The exosomes generated by this procedure were interrogated for vesicle size, identity, specificity, and overall molecular composition. Nanoparticle tracking analysis (NTA) revealed that these exosomes have an average diameter of ∼120 nm ± 50 nm (s.e.m.) (Fig. 1B). When preincubated with fluorescently labeled anti-CD63 antibodies and then re-examined by fluorescence-triggered NTA, these exosomes were found to carry the exosome marker protein CD63 epitope on their outer surface (Fig. 1C). Furthermore, negative-stain electron microscopy confirmed that these exosomes fell within the size range calculated by NTA (Fig. 1D). Immunoblot analysis of cell and exosome fractions confirmed the enrichment of classic exosome marker proteins CD81, CD9, and CD63 in the exosome preparation (Fig. 1E). These same exosome fractions lacked detectable levels of protein markers of the plasma membrane and microvesicles (E-cadherin and N-cadherin), endoplasmic reticulum (ER) and nuclear envelope (GRP78/BiP and calreticulin), ER-Golgi intermediate compartment (ERGIC3), Golgi (GM130), mitochondria (HSP60), or exomeres (HSP90) (57, 58). As for their overall macromolecular content, these exosomes had a protein concentration of ∼1 mg/1012 exosomes, a lipid concentration of ∼0.1 mg/1012 exosomes, an RNA concentration of ∼0.02 mg/1012 exosomes, and only trace amounts of DNA, most of which were under 100 basepairs in length (Fig. S1).
293F-derived exosomes are safe and nontoxic
As the only bionormal nanovesicle, exosomes are predicted to be safer and less toxic than synthetic, chemically synthesized nanoparticles such as LNPs. To test this hypothesis, we exposed primary human umbilical vein endothelial cells (HUVECs) to equal numbers of (i) 293F-derived exosomes and (ii) a prototypical LNP comprised of dioleoyl-3-trimethylammonium propane (DOTAP) and dioleoyl phosphatidylethanolamine (DOPE) (59). Following an overnight incubation, these particle-treated HUVECs (and PBS-treated control cells) were examined by light microscopy (Fig. 2A), revealing that LNP-treated cells displayed a pronounced, dose-dependent cytopathic effect, whereas exosome-treated cells did not.
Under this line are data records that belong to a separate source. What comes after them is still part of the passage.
import Literature.AlgebraicGeometry.Resolution.HenselizedRationalTameExtensions
import Literature.AlgebraicGeometry.Resolution.NormalDegreePDefectlessVT
import Literature.AlgebraicGeometry.Resolution.GeneralizedStabilityRankOneVTSteps
import Literature.AlgebraicGeometry.Resolution.NormalDegreePDefectlessInseparable
import Literature.AlgebraicGeometry.Resolution.TameTowerPGroupTowers
import Mathlib.GroupTheory.Sylow
import Mathlib.FieldTheory.PrimitiveElement
import HarnessLib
Particle-treated HUVECs were also interrogated by the 3-(4,5-dimethylthiazol-2-yl)-2,5-diphenyltetrazolium bromide (MTT) assay, which measures mitochondrial oxidative capacity (60). These experiments revealed that LNPs exposure elicited a dose-dependent inhibition of MTT activity, whereas exosomes did not (Fig. 2B).
We next tested the effect of exosomes and LNPs on live animals. Mice were injected intramuscularly (i.m.) with 0.05 ml of (i) PBS, (ii) PBS containing 1.5 × 1010 exosomes, or (iii) PBS containing 1.5 × 1010 LNPs (five animals each). Three days later, the mice were examined visually, weighed, and sacrificed for tissue histological analysis by an independent pathology service (University of Washington). The pathologists' report concluded that all exosome-injected animals fell within the normal range. LNP-injected animals were also normal in nearly all respects, with the exception that 4/5 LNP-injected animals displayed an increase in spleen red pulp (Fig. 3A), perhaps indicative of mild splenic congestion. Visual inspection of the animals revealed that there were no injection site reactions or any other adverse signs of distress. In fact, the only clear difference in the animals was that the LNP-injected animals exhibited a slight (∼5%) decline in body mass (Fig. 3B).
Creation of Antares2 mRNA-loaded exosomes
To determine whether exosomes could be loaded with exogenous, in vitro synthesized mRNAs, we first designed and synthesized a test mRNA that encodes an easily assayed proxy marker of functional mRNA delivery, Antares2 (61). Antares2 is a CyOFP1-teLuc-CyOFP1 fusion protein comprised of two copies of CyOFP1 (an orange-red emitting, teal-light-excited fluorescent protein (62)), separated by the teal-light-emitting luciferase teLuc (61). Oxidation of the luciferin diphenylterazine (DTZ) by Antares2 leads to orange-red light emission, rather than the blue light emitted by teLuc alone, due to bioluminescence resonance energy transfer (BRET) in which the energy of DTZ oxidation is transferred to the fluorophores of the CyOFP1 moieties. This results in a pronounced shift in the wavelength of emitted light, which is critical to the detection of functional mRNA delivery in vivo, due to the inverse proportionality between the wavelength of light and its absorbance by tissue (63).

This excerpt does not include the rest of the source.